Collected data entries:
════

import Mathlib
import Summits.Ventures.PercRepro2.Defs
import Summits.Ventures.PercRepro2.Independence
import Summits.Ventures.PercRepro2.Harris
import Summits.Ventures.PercRepro2.Graph
import Summits.Ventures.PercRepro2.Exploration
import Summits.Ventures.PercRepro2.Events
import Summits.Ventures.PercRepro2.FourFunctions
import Summits.Ventures.PercRepro2.Induced
import Summits.Ventures.PercRepro2.Frontier
import Summits.Ventures.PercRepro2.ObsIndependence
import Summits.Ventures.PercRepro2.BHK
import Summits.Ventures.PercRepro2.BHKEvents
import Summits.Ventures.PercRepro2.CaseOneRegime
import Summits.Ventures.PercRepro2.CaseOnePos
import Summits.Ventures.PercRepro2.CaseOneJ11
import Summits.Ventures.PercRepro2.CaseOneRV

/-!
# The S = C₁-revealed form of (ii): `(SC) ⟹ (ii) = (RV)` (blind cell PercRepro2, p1 g13;
ASSIGNMENTS v12.48 «p1: `(SC) ⟹ (ii)` as a Lean statement»; lead g24 INBOX 23:45Z «THE S = C₁-REVEALED
FORMS OF (i) AND (ii)»)

Reveal `S = C(a₁)` under `Q`; `h_x(S) = P_{G−S}(x ∈ C(a₂))` is the tree's `delClusterProb p ends a₂
{S' ∣ x ∈ S'} S` (`π′_S(x)`), `e = 1[a₃ ∈ S]`. The lead's exact identities:
`(ii) = E_Q[e · Cov_{G−S}(b, o ∈ C(a₂))] + Cov_{S∼Q}(h_b, e · (h_o − γ))`, first term `≥ 0` (Harris on
`G − S`), so **`(SC) := Cov_{S∼Q}(h_b, e · (h_o − γ)) ≥ 0`** strengthens `(ii) = (RV)` by exactly the
Harris slack (census: n = 5 random + exhaustive binary m ≤ 6, 0 failures; tight on the theta instance;
the exhaustive n = 6 bar = kit j229913). Cleared by `D · P(Q)²`: with **`covH F := P(Q) E[h_b F(C₁) 1_Q] −
E[h_b 1_Q] E[F(C₁) 1_Q]`** (the cleared `Cov_μ(h_b(C₁), F(C₁))`) and `caseOneFun D_o D = e · (D_o − D h_o)`,
**`scExpr := −covH (caseOneFun D_o D)`**, **`SC := 0 ≤ scExpr`** (a definition only), and the
Harris term **`harrisTerm := P(Q) · E[e · D · (π_{C₁}({b, o}) − π′_{C₁}(b) π′_{C₁}(o)) · 1_Q] ≥ 0`**
(**`harrisTerm_nonneg`**, from `delClusterProb_mul_le`). The kernel identity
**`iiExpr_eq_harris_add_sc`**: `iiExpr = harrisTerm + scExpr` (four tower identities
`expect_clusterFun_inter_eq_expect` + linearity), hence **`zSplitII_of_sc`**: `(SC) ⟹ (ii)` and
**`rv_of_sc`**: `(SC) ⟹ (RV)` (when `P(T′) > 0`). Nothing about `(SC)` itself is claimed. -/

namespace Summit.Ventures.PercRepro2

namespace CaseOne

section Defs
variable {V : Type*} {E : Type*} [Fintype E] [DecidableEq E] {R : Type*} [CommRing R]

/-- `π′_S(x) = P_{G−S}(x ∈ C(a₂))` — the lead's `h_x(S)`. -/
noncomputable def hFun (p : E → R) (ends : E → Sym2 V) (a₂ x : V) (S : Set V) : R :=
  delClusterProb p ends a₂ {S' : Set V | x ∈ S'} S

/-- **The cleared covariance of `h_b(C₁)` with a cluster functional of `C₁`**:
`P(Q) E[h_b F(C₁) 1_Q] − E[h_b 1_Q] E[F(C₁) 1_Q]`. -/
noncomputable def covH (p : E → R) (ends : E → Sym2 V) (a₁ a₂ b : V) (F : Set V → R) : R :=
  prob p (connEvent ends a₁ a₂)ᶜ *
      expect p (fun ω => hFun p ends a₂ b (cluster ends ω a₁) * F (cluster ends ω a₁) *
        ((connEvent ends a₁ a₂)ᶜ).indicator 1 ω) -
    expect p (fun ω => hFun p ends a₂ b (cluster ends ω a₁) * ((connEvent ends a₁ a₂)ᶜ).indicator 1 ω) *
      expect p (fun ω => F (cluster ends ω a₁) * ((connEvent ends a₁ a₂)ᶜ).indicator 1 ω)

/-- **(SC), cleared by `D P(Q)²`**: `−covH (caseOneFun D_o D) = D P(Q)² Cov_μ(h_b, e (h_o − γ))`. -/
noncomputable def scExpr (p : E → R) (ends : E → Sym2 V) (o a₁ a₂ a₃ b : V) : R :=
  -covH p ends a₁ a₂ b (caseOneFun p ends o a₂ a₃ (Dpdo p ends o a₁ a₂ a₃) (Dpd p ends a₁ a₂ a₃))

/-- **The Harris term of the S-revealed (ii)**, cleared:
`P(Q) · E[e · D · (π_{C₁}({b,o}) − π′_{C₁}(b) π′_{C₁}(o)) · 1_Q]`. -/
noncomputable def harrisTerm (p : E → R) (ends : E → Sym2 V) (o a₁ a₂ a₃ b : V) : R :=
  prob p (connEvent ends a₁ a₂)ᶜ *
    expect p (fun ω => ({W' : Set V | a₃ ∈ W'}).indicator 1 (cluster ends ω a₁) *
      (Dpd p ends a₁ a₂ a₃ *
        (delClusterProb p ends a₂ ({S : Set V | b ∈ S} ∩ {S : Set V | o ∈ S}) (cluster ends ω a₁) -
          hFun p ends a₂ b (cluster ends ω a₁) * hFun p ends a₂ o (cluster ends ω a₁))) *
      ((connEvent ends a₁ a₂)ᶜ).indicator 1 ω)

end Defs

section Props
variable {V : Type*} {E : Type*} [Fintype E] [DecidableEq E] {R : Type*} [CommRing R] [LinearOrder R]

/-- **(SC)** — the S = C₁-revealed candidate strengthening of `(RV)`: `Cov_{S∼Q}(h_b, e (h_o − γ)) ≥ 0`,
cleared. A definition only (CANDIDATE; n = 5 random + exhaustive binary m ≤ 6: 0 failures; tight on
theta; NOT a row until the exhaustive n = 6 bar). -/
def SC (p : E → R) (ends : E → Sym2 V) (o a₁ a₂ a₃ b : V) : Prop :=
  0 ≤ scExpr p ends o a₁ a₂ a₃ b

end Props

section Identity
variable {V : Type*} {E : Type*} [Fintype E] [DecidableEq E] [Fintype V] [DecidableEq V]
  {R : Type*} [CommRing R] [LinearOrder R] [IsStrictOrderedRing R]

omit [Fintype V] [DecidableEq V] in
/-- `{S ∋ v}` is an up-set of vertex sets. -/
private lemma isUpperSet_mem₃ (v : V) : IsUpperSet {S : Set V | v ∈ S} :=
  fun _ _ h hv => h hv

omit [Fintype V] [DecidableEq V] in
/-- **The Harris term is nonnegative** (Harris in `G − C₁`, `delClusterProb_mul_le`; `D ≥ 0`). -/
theorem harrisTerm_nonneg (p : E → R) (hp : IsProbVec p) (ends : E → Sym2 V) (o a₁ a₂ a₃ b : V) :
    0 ≤ harrisTerm p ends o a₁ a₂ a₃ b := by
  unfold harrisTerm
  refine mul_nonneg (prob_nonneg hp _) (expect_nonneg hp fun ω => ?_)
  refine mul_nonneg (mul_nonneg (Set.indicator_apply_nonneg fun _ => zero_le_one) ?_)
    (Set.indicator_apply_nonneg fun _ => zero_le_one)
  refine mul_nonneg (prob_nonneg hp _) ?_
  have := delClusterProb_mul_le p hp ends a₂ (cluster ends ω a₁) (isUpperSet_mem₃ (V := V) b)
    (isUpperSet_mem₃ (V := V) o)
  unfold hFun
  linarith

omit [DecidableEq V] [LinearOrder R] [IsStrictOrderedRing R] in
/-- **`iiExpr = harrisTerm + scExpr`** — the lead's S = C₁-revealed identity for (ii), in the kernel. -/
theorem iiExpr_eq_harris_add_sc (p : E → R) (ends : E → Sym2 V) (o a₁ a₂ a₃ b : V) :
    iiExpr p ends o a₁ a₂ a₃ b = harrisTerm p ends o a₁ a₂ a₃ b + scExpr p ends o a₁ a₂ a₃ b := by
  classical
  unfold iiExpr scExpr covH harrisTerm zFun caseOneFun hFun
  set Q := (connEvent ends a₁ a₂)ᶜ with hQ
  set D := Dpd p ends a₁ a₂ a₃ with hD
  set Do := Dpdo p ends o a₁ a₂ a₃ with hDo
  set I₃ : Set V → R := ({W' : Set V | a₃ ∈ W'}).indicator 1 with hI₃
  set πb := delClusterProb p ends a₂ {S : Set V | b ∈ S} with hπb
  set πo := delClusterProb p ends a₂ {S : Set V | o ∈ S} with hπo
  set πbo := delClusterProb p ends a₂ ({S : Set V | b ∈ S} ∩ {S : Set V | o ∈ S}) with hπbo
  -- connection indicators as cluster indicators
  have hb2 : ∀ ω, (connEvent ends a₂ b).indicator (1 : Config E → R) ω =
      ({S : Set V | b ∈ S}).indicator 1 (cluster ends ω a₂) := fun ω => (ind_cluster_eq ends a₂ b ω).symm
  have ho2 : ∀ ω, (connEvent ends a₂ o).indicator (1 : Config E → R) ω =
      ({S : Set V | o ∈ S}).indicator 1 (cluster ends ω a₂) := fun ω => (ind_cluster_eq ends a₂ o ω).symm
  have ha1 : ∀ ω, (connEvent ends a₁ a₃).indicator (1 : Config E → R) ω = I₃ (cluster ends ω a₁) :=
    fun ω => (ind_cluster_eq ends a₁ a₃ ω).symm
  simp only [hb2, ho2, ha1]
  -- the four tower identities
  have t1 := expect_clusterFun_inter_eq_expect p ends a₁ a₂ I₃
    ({S : Set V | b ∈ S} ∩ {S : Set V | o ∈ S})
  have t2 := expect_clusterFun_inter_eq_expect p ends a₁ a₂ I₃ {S : Set V | b ∈ S}
  have t3 := expect_clusterFun_inter_eq_expect p ends a₁ a₂ (fun _ => (1 : R)) {S : Set V | b ∈ S}
  have t4 := expect_clusterFun_inter_eq_expect p ends a₁ a₂ I₃ {S : Set V | o ∈ S}
  simp only [one_mul] at t3
  -- expand the three `iiExpr` expectations into atoms
  have e1 : expect p (fun ω => ({S : Set V | b ∈ S}).indicator (1 : Set V → R) (cluster ends ω a₂) *
      (I₃ (cluster ends ω a₁) * (D * ({S : Set V | o ∈ S}).indicator 1 (cluster ends ω a₂) - Do)) *
      Q.indicator 1 ω) =
      D * expect p (fun ω => I₃ (cluster ends ω a₁) *
          ({S : Set V | b ∈ S} ∩ {S : Set V | o ∈ S}).indicator 1 (cluster ends ω a₂) *
          Q.indicator 1 ω) -
        Do * expect p (fun ω => I₃ (cluster ends ω a₁) *
          ({S : Set V | b ∈ S}).indicator 1 (cluster ends ω a₂) * Q.indicator 1 ω) := by
    rw [← expect_const_mul, ← expect_const_mul, ← expect_sub]
    congr 1
    funext ω
    simp only [Pi.sub_apply, Set.inter_indicator_one, Pi.mul_apply]
    ring
  have e2 : expect p (fun ω => I₃ (cluster ends ω a₁) *
      (D * ({S : Set V | o ∈ S}).indicator (1 : Set V → R) (cluster ends ω a₂) - Do) *
      Q.indicator 1 ω) =
      D * expect p (fun ω => I₃ (cluster ends ω a₁) *
          ({S : Set V | o ∈ S}).indicator 1 (cluster ends ω a₂) * Q.indicator 1 ω) -
        Do * expect p (fun ω => I₃ (cluster ends ω a₁) * Q.indicator 1 ω) := by
    rw [← expect_const_mul, ← expect_const_mul, ← expect_sub]
    congr 1
    funext ω
    simp only [Pi.sub_apply]
    ring
  rw [e1, e2, t1, t2, t3, t4]
  -- expand the `scExpr` / `harrisTerm` expectations
  have e3 : expect p (fun ω => πb (cluster ends ω a₁) *
      (I₃ (cluster ends ω a₁) * (Do - D * πo (cluster ends ω a₁))) * Q.indicator 1 ω) =
      Do * expect p (fun ω => πb (cluster ends ω a₁) * I₃ (cluster ends ω a₁) * Q.indicator 1 ω) -
        D * expect p (fun ω => I₃ (cluster ends ω a₁) * πb (cluster ends ω a₁) *
          πo (cluster ends ω a₁) * Q.indicator 1 ω) := by
    rw [← expect_const_mul, ← expect_const_mul, ← expect_sub]
    congr 1
    funext ω
    simp only [Pi.sub_apply]
    ring
  have e4 : expect p (fun ω => I₃ (cluster ends ω a₁) * (Do - D * πo (cluster ends ω a₁)) *
      Q.indicator 1 ω) =
      Do * expect p (fun ω => I₃ (cluster ends ω a₁) * Q.indicator 1 ω) -
        D * expect p (fun ω => I₃ (cluster ends ω a₁) * πo (cluster ends ω a₁) * Q.indicator 1 ω) := by
    rw [← expect_const_mul, ← expect_const_mul, ← expect_sub]
    congr 1
    funext ω
    simp only [Pi.sub_apply]
    ring
  have e5 : expect p (fun ω => I₃ (cluster ends ω a₁) *
      (D * (πbo (cluster ends ω a₁) - πb (cluster ends ω a₁) * πo (cluster ends ω a₁))) *
      Q.indicator 1 ω) =
      D * expect p (fun ω => I₃ (cluster ends ω a₁) * πbo (cluster ends ω a₁) * Q.indicator 1 ω) -
        D * expect p (fun ω => I₃ (cluster ends ω a₁) * πb (cluster ends ω a₁) *
          πo (cluster ends ω a₁) * Q.indicator 1 ω) := by
    rw [← expect_const_mul, ← expect_const_mul, ← expect_sub]
    congr 1
    funext ω
    simp only [Pi.sub_apply]
    ring
  have e6 : expect p (fun ω => πb (cluster ends ω a₁) * I₃ (cluster ends ω a₁) * Q.indicator 1 ω) =
      expect p (fun ω => I₃ (cluster ends ω a₁) * πb (cluster ends ω a₁) * Q.indicator 1 ω) := by
    congr 1
    funext ω
    ring
  rw [e3, e4, e5, e6]
  ring

end Identity

section Chain
variable {V : Type*} {E : Type*} [Fintype E] [DecidableEq E] [Fintype V] [DecidableEq V]
  {R : Type*} [CommRing R] [LinearOrder R] [IsStrictOrderedRing R]

omit [DecidableEq V] in
/-- **`(SC) ⟹ (ii)`** (the Z-split half `ZSplitII`). -/
theorem zSplitII_of_sc (p : E → R) (hp : IsProbVec p) (ends : E → Sym2 V) (o a₁ a₂ a₃ b : V)
    (h : SC p ends o a₁ a₂ a₃ b) : ZSplitII p ends o a₁ a₂ a₃ b := by
  unfold SC at h
  unfold ZSplitII
  rw [iiExpr_eq_harris_add_sc]
  have := harrisTerm_nonneg p hp ends o a₁ a₂ a₃ b
  linarith

omit [DecidableEq V] in
/-- **`(SC) ⟹ (RV)`** when the required-vertex world has positive mass. -/
theorem rv_of_sc (p : E → R) (hp : IsProbVec p) (ends : E → Sym2 V) (o a₁ a₂ a₃ b : V)
    (hT : 0 < prob p (Tp ends a₁ a₂ a₃)) (h : SC p ends o a₁ a₂ a₃ b) :
    RV p ends o a₁ a₂ a₃ b :=
  (rv_iff_ii p ends o a₁ a₂ a₃ b hT).2 (zSplitII_of_sc p hp ends o a₁ a₂ a₃ b h)

end Chain

end CaseOne

end Summit.Ventures.PercRepro2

════

What must be transcribed is the run of lines from the one containing "b) : ZSplitII" to the last line of the data above, inclusive, and only that.

# Solution for this task:
    (h : SC p ends o a₁ a₂ a₃ b) : ZSplitII p ends o a₁ a₂ a₃ b := by
  unfold SC at h
  unfold ZSplitII
  rw [iiExpr_eq_harris_add_sc]
  have := harrisTerm_nonneg p hp ends o a₁ a₂ a₃ b
  linarith

omit [DecidableEq V] in
/-- **`(SC) ⟹ (RV)`** when the required-vertex world has positive mass. -/
theorem rv_of_sc (p : E → R) (hp : IsProbVec p) (ends : E → Sym2 V) (o a₁ a₂ a₃ b : V)
    (hT : 0 < prob p (Tp ends a₁ a₂ a₃)) (h : SC p ends o a₁ a₂ a₃ b) :
    RV p ends o a₁ a₂ a₃ b :=
  (rv_iff_ii p ends o a₁ a₂ a₃ b hT).2 (zSplitII_of_sc p hp ends o a₁ a₂ a₃ b h)

end Chain

end CaseOne

end Summit.Ventures.PercRepro2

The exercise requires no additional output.